Le paradoxe du clair-obscur est que cette mise en scène de l’indéfini, l’obscur, est le corollaire de la présence incontournable, au premier plan de ce qui est par contre, défini. Autant Vélasquez dialoguait entre les genres, réaliste et idéalisé, autant Caravage, de La Tour et les caravagesques, imposent au regard une réalité immédiate, apparemment non distanciée et très terrestre, le fameux réalisme dont Caravage fut vite accusé. Par exemple, rare sont les personnages debout ; combien par contre, à terre ? Conversion de St Paul, Holopherne, Isaac, St Pierre, Goliath, Jean Baptiste, Jésus, la mort de la Vierge, St Mathieu….chez De La Tour, penchés et baissés : Joseph, Job, Pierre, Madeleines, David, Irène, Sébastien, François, Jérôme. Les corps sont à terre, cloués, fichés, ancrés ; ils n’arpentent pas l’espace. L’espace visible est l’espace tangible ; tout autre espace est incertain. Ni par l’œil, ni par le tact, l’exploration n’est possible. Ces corps fixés furent donc accusés de réalisme outrancier, les critiques ne voyant que ce qui était éclairé n’ont à l’époque pas souvent compris les paradoxes de la lumière du clair-obscur : «  si le Poussin cherchait la noblesse dans ses sujets, le Caravage se laissait emporter à la vérité, du naturel tel qu’il le voyait »[22],  «  à l’exemple du Caravage, de nombreux jeunes artistes ont été conduits à imiter une tête au vif sans étudier… »[23], en effet entre la description hallucinée, illusionniste de certaines parties et l’indéfinition radicale de l’espace, il s’établit une tension extraordinaire que n’ont pas vue les critiques et lettrés classiques de l’époque.

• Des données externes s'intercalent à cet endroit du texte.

/-! ## §8 Door v3 is the stronger door -/

/-- **`RoomHalvingTextStat ⇒ RoomHalvingText`** (LEAD-H L-7 (1)): minimality over print's open regular fibre at some radius (the carrier's `IsCritical` = `IsCritR2`) implies
stationarity of the Wilson action along every bondwise-differentiable exact-fibre curve through `U` (✓`Prop7CritEL.deriv_comp_eq_zero_of_isCritR2`; continuity of the
curve from bondwise differentiability, ✓`continuousAt_of_differentiableAt_bonds`) — so the stationarity-currency room-stub text implies door v2's `RoomHalvingText`, same
constants. [cite: Balaban1985Variational, (111) p.294, p.300] -/
theorem roomHalvingText_of_stat
    (H : ∀ (L : ℕ), 1 < L → ∃ B₃ : ℝ, 4 < B₃ ∧ ∃ a₅ : ℝ, 0 < a₅ ∧ ∃ N : ℕ,
      ∀ (i : Idx L), N ≤ (i.1.1).L ^ ((i.1.1).m + i.1.2.1) → ∀ (ε₀ ε₁ : ℝ), 0 < ε₁ → ∀ (V : (famX L i).Bdry) (U : (famX L i).Cfg),
        (famX L i).Reg7 ε₁ V → (famX L i).InU ε₀ U → (famX L i).InB V U →
        (∀ γ : ℝ → GaugeField ((i.1.1).P i.1.2.2) 0 (Matrix.specialUnitaryGroup (Fin 2) ℂ), γ 0 = U → (∀ t, γ t ∈ fibre i.1.1 ℰp i.1.2.1 i.1.2.2 i.2.2.le V) →
          (∀ b, DifferentiableAt ℝ (fun t => ((γ t b : Matrix.specialUnitaryGroup (Fin 2) ℂ) : Matrix (Fin 2) (Fin 2) ℂ)) 0) →
            deriv (fun t => wilsonAction4 (γ t)) 0 = 0) → ε₀ ≤ a₅ →
          (famX L i).InU (max (B₃ * ε₁) (ε₀ / 2)) U) :
    ∀ (L : ℕ), 1 < L → ∃ B₃ : ℝ, 4 < B₃ ∧ ∃ a₅ : ℝ, 0 < a₅ ∧ ∃ N : ℕ,
      ∀ (i : Idx L), N ≤ (i.1.1).L ^ ((i.1.1).m + i.1.2.1) → ∀ (ε₀ ε₁ : ℝ), 0 < ε₁ → ∀ (V : (famX L i).Bdry) (U : (famX L i).Cfg),
        (famX L i).Reg7 ε₁ V → (famX L i).InU ε₀ U → (famX L i).InB V U → (famX L i).IsCritical V U → ε₀ ≤ a₅ →
          (famX L i).InU (max (B₃ * ε₁) (ε₀ / 2)) U := by
  intro L hL
  obtain ⟨B₃, hB₃, a₅, ha₅, N, h⟩ := H L hL
  refine ⟨B₃, hB₃, a₅, ha₅, N, ?_⟩
  rintro ⟨⟨F, n, K⟩, hF, hnK⟩ hN ε₀ ε₁ hε₁ V U hV hU hB hcrit hε₀
  have hnK' : n < K := hnK
  have hcrit' : IsCritR2 F n K hnK'.le V U := hcrit
  exact h ⟨(F, n, K), hF, hnK⟩ hN ε₀ ε₁ hε₁ V U hV hU hB
    (fun γ hγ0 hγfib hγd => deriv_comp_eq_zero_of_isCritR2 hcrit' γ hγ0 hγfib (continuousAt_of_differentiableAt_bonds γ hγd)) hε₀


/-! ## §9 The door v3 with the P2 text discharged -/

/-- ★★★ **THE DOOR v3 WITH THE P2 TEXT DISCHARGED** (✓`FlatOpsAdmAtMSAllL.hP2_holds`, ★w1-20520 g6's ✓p625735): from `hP1room` and `hCEstat` alone, `RoomHalvingTextStat L`
for every `L` — the H-door's displayed debt in stationarity currency is exactly {hP1room, hCEstat}.
[cite: Balaban1985Variational, (111) p.294, (152)-(168) pp.301-304, Prop. 8 p.304; Balaban1985RegularSpaces, Thm 2 p.83; Balaban1984PropagatorsII, Sect. 2 pp.224-226] -/
theorem halvingStep_of_rows_roomStat₂
    (hP1room : ∀ L : ℕ, Odd L → 1 < L → ∃ (Mₚ Rₚ : ℕ), ∀ (R M aₑ S : ℕ) (hM : 1 ≤ M), M = L ^ aₑ → Mₚ ≤ M → Rₚ ≤ R → R * M ≤ S →
      ∃ B₁ : ℝ, 0 ≤ B₁ ∧ ∃ Nr : ℕ,
      ∀ (ρ : ℕ) (a Cr : ℝ), 0 < Cr → 12 * ((ρ : ℝ) + (M : ℝ)) * a ≤ Cr →
        16 * 3800 * ((5 * L : ℕ) : ℝ) ^ 2 * (L : ℝ) * ((B₁ + 1) * a) ≤ 1 →
        ∀ F : T3Family, F.L = L → ∀ (n K : ℕ) (hnK : n < K), 2 * ρ + Nr ≤ F.L ^ (F.m + n) →
          ∀ (ε₀ ε₁ : ℝ), 0 < ε₁ → 0 < ε₀ → ε₀ ≤ a → Cr * ε₁ ≤ ε₀ →
          ∀ V : GaugeField (F.P n) 0 (Matrix.specialUnitaryGroup (Fin 2) ℂ), PlaqSmall ε₁ V →
            ∀ U ∈ regFibrePr F n K hnK.le ε₀ V, ∀ x : Site (F.P K) 0,
              P1FlatPillarAt' F n K (cubeSeqMT3 F n K x ρ S M hM) (cubeSetM x (K - n) ρ S M 0) x ε₀ ε₁ B₁ 6 (8 * (L : ℝ) * (B₁ + 1)) U)
    (hCEstat : ∀ L : ℕ, Odd L → 1 < L → ∀ (R₀ M₀ : ℕ) (B₀ δ₀ B₃ : ℝ), 0 < B₀ → 0 < δ₀ → 0 < B₃ → FlatOpsAdmAtMS L R₀ M₀ B₀ δ₀ B₃ →
      ∃ (M₁ R₁ : ℕ), ∀ (R M aₑ S : ℕ) (hM : 1 ≤ M), M = L ^ aₑ → M₁ ≤ M → M₀ ≤ M → R₁ ≤ R → R₀ ≤ R → R * M ≤ S →
      ∀ B₁ : ℝ, 0 ≤ B₁ →
      ∃ (Nce : ℕ) (K₁ K₂ C₂ Cce aCE : ℝ), 0 ≤ K₁ ∧ 0 ≤ K₂ ∧ 0 ≤ C₂ ∧ 0 ≤ Cce ∧ 0 < aCE ∧
      ∀ ρ : ℕ, 1 ≤ ρ → ∀ F : T3Family, F.L = L → ∀ (n K : ℕ) (hnK : n < K), Nce ≤ F.L ^ (F.m + n) →
        ∀ (ε₀ ε₁ : ℝ), 0 < ε₁ → 0 < ε₀ → ε₀ ≤ aCE → Cce * ε₁ ≤ ε₀ →
        ∀ V : GaugeField (F.P n) 0 (Matrix.specialUnitaryGroup (Fin 2) ℂ), PlaqSmall ε₁ V →
          ∀ U ∈ regFibrePr F n K hnK.le ε₀ V,
            (∀ γ : ℝ → GaugeField (F.P K) 0 (Matrix.specialUnitaryGroup (Fin 2) ℂ), γ 0 = U → (∀ t, γ t ∈ fibre F ℰp n K hnK.le V) →
              (∀ b, DifferentiableAt ℝ (fun t => ((γ t b : Matrix.specialUnitaryGroup (Fin 2) ℂ) : Matrix (Fin 2) (Fin 2) ℂ)) 0) →
                deriv (fun t => wilsonAction4 (γ t)) 0 = 0) →
            ∀ (x : Site (F.P K) 0) (C₂' : ℝ) (u : GaugeTransf (F.P K) 0 (Matrix.unitaryGroup (Fin 2) ℂ)) (A : PBond (F.P K) 0 → Matrix (Fin 2) (Fin 2) ℂ),
              -- the seven conjuncts of `P1FlatPillarAt' F n K (cubeSeqMT3 …) (cubeSetM x (K−n) ρ S M 0) x ε₀ ε₁ B₁ 6 C₂' U` for THIS pair `(u, A)` ((ii′) on `□₀`)
              DP1Clause F n K (cubeSeqMT3 F n K x ρ S M hM) x U u →
              (∀ b : PBond (F.P K) 0, IsSelfAdjoint (A b)) → (∀ b : PBond (F.P K) 0, Matrix.trace (A b) = 0) →
              (∀ (z : B7Prop1Explicit.Site (F.P K).d) (μ : Fin (F.P K).d),
                transl (0 : Site (F.P K) 0) z ∈ cubeSetM x (K - n) ρ S M 0 → (transl (0 : Site (F.P K) 0) z).shift μ ∈ cubeSetM x (K - n) ρ S M 0 →
                (Unitary.toUnits (u (transl 0 z)))⁻¹ * unitsField (toUField U) ⟨transl 0 z, μ⟩ * Unitary.toUnits (u ((transl 0 z).shift μ)) =
                  expUnit (I • ((((F.L : ℝ)⁻¹) ^ (K - n)) • A ⟨transl 0 z, μ⟩))) →
              (∀ w : ℕ → PBond (F.P K) 0 → ℝ, IsLevWeight F n K (cubeSeqMT3 F n K x ρ S M hM) w →
                (∀ b : PBond (F.P K) 0, w 1 b * ‖A b‖ ≤ B₁ * ε₀) ∧
                (∀ (b : PBond (F.P K) 0) (ν : Fin (F.P K).d), w 2 b * (F.L : ℝ) ^ (K - n) * ‖A ⟨b.src.shift ν, b.dir⟩ - A b‖ ≤ B₁ * ε₀)) →
              (∃ μ : SiteIdx (cubeSeqMT3 F n K x ρ S M hM) → Matrix (Fin 2) (Fin 2) ℂ, ∀ s : Site (F.P K) 0,
                laplace ((F.L : ℝ) ^ (K - n)) (diverg ((F.L : ℝ) ^ (K - n)) A) s =
                  ∑ i : SiteIdx (cubeSeqMT3 F n K x ρ S M hM), siteAvgIter (i.1.1 : ℕ) (Pi.single s (1 : ℝ)) i.1.2 • μ i) →
              (∀ c : BondIdx (cubeSeqMT3 F n K x ρ S M hM), (c.1.1 : ℕ) = K - n →
                c.1.2.src ∈ (cubeSeqMT3 F n K x ρ S M hM).Om (c.1.1 : ℕ) → c.1.2.tgt ∈ (cubeSeqMT3 F n K x ρ S M hM).Om (c.1.1 : ℕ) →
                ‖chartLogFlat (((F.L : ℝ)⁻¹) ^ (K - n)) (cubeSeqMT3 F n K x ρ S M hM) A c‖ ≤
                  6 * ε₁ * (distSite (Mk (F.P K) (c.1.1 : ℕ)) c.1.2.src (iterBlockOf (c.1.1 : ℕ) x) + 1)) →
              (∀ c : BondIdx (cubeSeqMT3 F n K x ρ S M hM), ‖chartLogFlat (((F.L : ℝ)⁻¹) ^ (K - n)) (cubeSeqMT3 F n K x ρ S M hM) A c‖ ≤ C₂' * ε₀) →
              -- OUTPUT: `sitePackage_of_rows`'s rows for some `Hs`, `C`, `e₁`, `e₃`
              ∃ (Hs : (BondIdx (cubeSeqMT3 F n K x ρ S M hM) → Matrix (Fin 2) (Fin 2) ℂ) → (PBond (F.P K) 0 → Matrix (Fin 2) (Fin 2) ℂ))
                (C : (PBond (F.P K) 0 → Matrix (Fin 2) (Fin 2) ℂ) → (BondIdx (cubeSeqMT3 F n K x ρ S M hM) → Matrix (Fin 2) (Fin 2) ℂ))
                (e₁ e₃ : ℝ),
                ((∀ (z : B7Prop1Explicit.Site (F.P K).d) (τ : Fin (F.P K).d),
                    SideTouches (pullDom (fun j => if K - n ≤ j then ({x} : Set (Site (F.P K) 0)) else (∅ : Set (Site (F.P K) 0))) (K - n)) z τ →
                    ‖((A + Hs (C A)) - fun b : PBond (F.P K) 0 => ∑ c, flatH F n K (cubeSeqMT3 F n K x ρ S M hM) (Pi.single c 1) b •
                        bondAvgIter (c.1.1 : ℕ) (A + Hs (C A)) c.1.2) ⟨transl 0 z, τ⟩‖ ≤ e₁) ∧
                  (∀ (z : B7Prop1Explicit.Site (F.P K).d) (κ τ : Fin (F.P K).d),
                    SideTouches (pullDom (fun j => if K - n ≤ j then ({x} : Set (Site (F.P K) 0)) else (∅ : Set (Site (F.P K) 0))) (K - n)) z τ →
                    ‖(((F.L : ℝ)⁻¹) ^ (K - n))⁻¹ •
                      (((A + Hs (C A)) - fun b : PBond (F.P K) 0 => ∑ c, flatH F n K (cubeSeqMT3 F n K x ρ S M hM) (Pi.single c 1) b •
                          bondAvgIter (c.1.1 : ℕ) (A + Hs (C A)) c.1.2) ⟨(transl 0 z).shift κ, τ⟩ -
                        ((A + Hs (C A)) - fun b : PBond (F.P K) 0 => ∑ c, flatH F n K (cubeSeqMT3 F n K x ρ S M hM) (Pi.single c 1) b •
                          bondAvgIter (c.1.1 : ℕ) (A + Hs (C A)) c.1.2) ⟨transl 0 z, τ⟩)‖ ≤ e₁) ∧
                  (∀ (z : B7Prop1Explicit.Site (F.P K).d) (μ : Fin (F.P K).d),
                    BondTouches (pullDom (fun j => if K - n ≤ j then ({x} : Set (Site (F.P K) 0)) else (∅ : Set (Site (F.P K) 0))) (K - n)) z μ →
                    ‖pdiv (((F.L : ℝ)⁻¹) ^ (K - n)) (1 : B7Prop1Explicit.Site (F.P K).d → Fin (F.P K).d → (Matrix (Fin 2) (Fin 2) ℂ)ˣ)
                        (plaqCovDeriv (((F.L : ℝ)⁻¹) ^ (K - n)) (1 : B7Prop1Explicit.Site (F.P K).d → Fin (F.P K).d → (Matrix (Fin 2) (Fin 2) ℂ)ˣ)
                          (pull ((A + Hs (C A)) - fun b : PBond (F.P K) 0 => ∑ c, flatH F n K (cubeSeqMT3 F n K x ρ S M hM) (Pi.single c 1) b •
                            bondAvgIter (c.1.1 : ℕ) (A + Hs (C A)) c.1.2) 0)) μ z‖ ≤ e₁)) ∧
                ((∀ (z : B7Prop1Explicit.Site (F.P K).d) (τ : Fin (F.P K).d),
                    SideTouches (pullDom (fun j => if K - n ≤ j then ({x} : Set (Site (F.P K) 0)) else (∅ : Set (Site (F.P K) 0))) (K - n)) z τ →
                    ‖Hs (C A) ⟨transl 0 z, τ⟩‖ ≤ e₃) ∧
                  (∀ (z : B7Prop1Explicit.Site (F.P K).d) (κ τ : Fin (F.P K).d),
                    SideTouches (pullDom (fun j => if K - n ≤ j then ({x} : Set (Site (F.P K) 0)) else (∅ : Set (Site (F.P K) 0))) (K - n)) z τ →
                    ‖(((F.L : ℝ)⁻¹) ^ (K - n))⁻¹ • (Hs (C A) ⟨(transl 0 z).shift κ, τ⟩ - Hs (C A) ⟨transl 0 z, τ⟩)‖ ≤ e₃) ∧
                  (∀ (z : B7Prop1Explicit.Site (F.P K).d) (μ : Fin (F.P K).d),
                    BondTouches (pullDom (fun j => if K - n ≤ j then ({x} : Set (Site (F.P K) 0)) else (∅ : Set (Site (F.P K) 0))) (K - n)) z μ →
                    ‖pdiv (((F.L : ℝ)⁻¹) ^ (K - n)) (1 : B7Prop1Explicit.Site (F.P K).d → Fin (F.P K).d → (Matrix (Fin 2) (Fin 2) ℂ)ˣ)
                        (plaqCovDeriv (((F.L : ℝ)⁻¹) ^ (K - n)) (1 : B7Prop1Explicit.Site (F.P K).d → Fin (F.P K).d → (Matrix (Fin 2) (Fin 2) ℂ)ˣ)
                          (pull (Hs (C A)) 0)) μ z‖ ≤ e₃)) ∧
                (∀ c : BondIdx (cubeSeqMT3 F n K x ρ S M hM), (c.1.1 : ℕ) = K - n →
                  c.1.2.src ∈ (cubeSeqMT3 F n K x ρ S M hM).Om (c.1.1 : ℕ) → c.1.2.tgt ∈ (cubeSeqMT3 F n K x ρ S M hM).Om (c.1.1 : ℕ) →
                  ‖bondAvgIter (c.1.1 : ℕ) (A + Hs (C A)) c.1.2‖ ≤ 6 * ε₁ * (distSite (Mk (F.P K) (c.1.1 : ℕ)) c.1.2.src (iterBlockOf (c.1.1 : ℕ) x) + 1)) ∧
                (∀ c : BondIdx (cubeSeqMT3 F n K x ρ S M hM),
                  ¬ ((c.1.1 : ℕ) = K - n ∧ c.1.2.src ∈ (cubeSeqMT3 F n K x ρ S M hM).Om (c.1.1 : ℕ) ∧
                      c.1.2.tgt ∈ (cubeSeqMT3 F n K x ρ S M hM).Om (c.1.1 : ℕ)) →
                  ‖bondAvgIter (c.1.1 : ℕ) (A + Hs (C A)) c.1.2‖ ≤ C₂ * ε₀ * (F.L : ℝ) ^ ((K - n) - (c.1.1 : ℕ))) ∧
                e₁ ≤ K₁ * ε₀ ^ 2 ∧ e₃ ≤ K₂ * ε₀ ^ 2) :
    ∀ (L : ℕ), 1 < L → ∃ B₃ : ℝ, 4 < B₃ ∧ ∃ a₅ : ℝ, 0 < a₅ ∧ ∃ N : ℕ,
      ∀ (i : Idx L), N ≤ (i.1.1).L ^ ((i.1.1).m + i.1.2.1) → ∀ (ε₀ ε₁ : ℝ), 0 < ε₁ → ∀ (V : (famX L i).Bdry) (U : (famX L i).Cfg),
        (famX L i).Reg7 ε₁ V → (famX L i).InU ε₀ U → (famX L i).InB V U →
        (∀ γ : ℝ → GaugeField ((i.1.1).P i.1.2.2) 0 (Matrix.specialUnitaryGroup (Fin 2) ℂ), γ 0 = U → (∀ t, γ t ∈ fibre i.1.1 ℰp i.1.2.1 i.1.2.2 i.2.2.le V) →
          (∀ b, DifferentiableAt ℝ (fun t => ((γ t b : Matrix.specialUnitaryGroup (Fin 2) ℂ) : Matrix (Fin 2) (Fin 2) ℂ)) 0) →
            deriv (fun t => wilsonAction4 (γ t)) 0 = 0) → ε₀ ≤ a₅ →
          (famX L i).InU (max (B₃ * ε₁) (ε₀ / 2)) U :=
  halvingStep_of_rows_roomStat FlatOpsAdmAtMSAllL.hP2_holds hP1room hCEstat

Au sol, le terrestre, le corps, le corruptible, l’humain, le laid et le beau ; partagé entre ombre et lumière par le modelé, impuissant, tel quel.

Au sol, on ne voit pas le sol, dans la lumière, on voit l’ombre ; il n’y a pas de dissociations, la lumière semble autant terrestre que céleste, diurne que nocturne.

Les corps n’apparaissent jamais entiers ; ils n’ont pas l’autonomie, la prégnance d’une forte gestalt. Le fond et la forme sont fusionnés ; il n’y a pas de dessin isolant séparant, instruisant ; Roger de Piles (1635-1709)[24] attribue la note de 6 sur 20 à Caravage pour le dessin !.

Il n’y a pas de profondeur organisée : il n’y a pas de repères, ni architecturaux, ni spatiaux. La profondeur visible est équivalente à la largeur visible ; c’est de l’ordre de la statuaire et de la ronde-bosse ; on peut presque tourner autour. Pad de narration donc, à la Poussin. Ces peintures sont des apparitions et des disparitions.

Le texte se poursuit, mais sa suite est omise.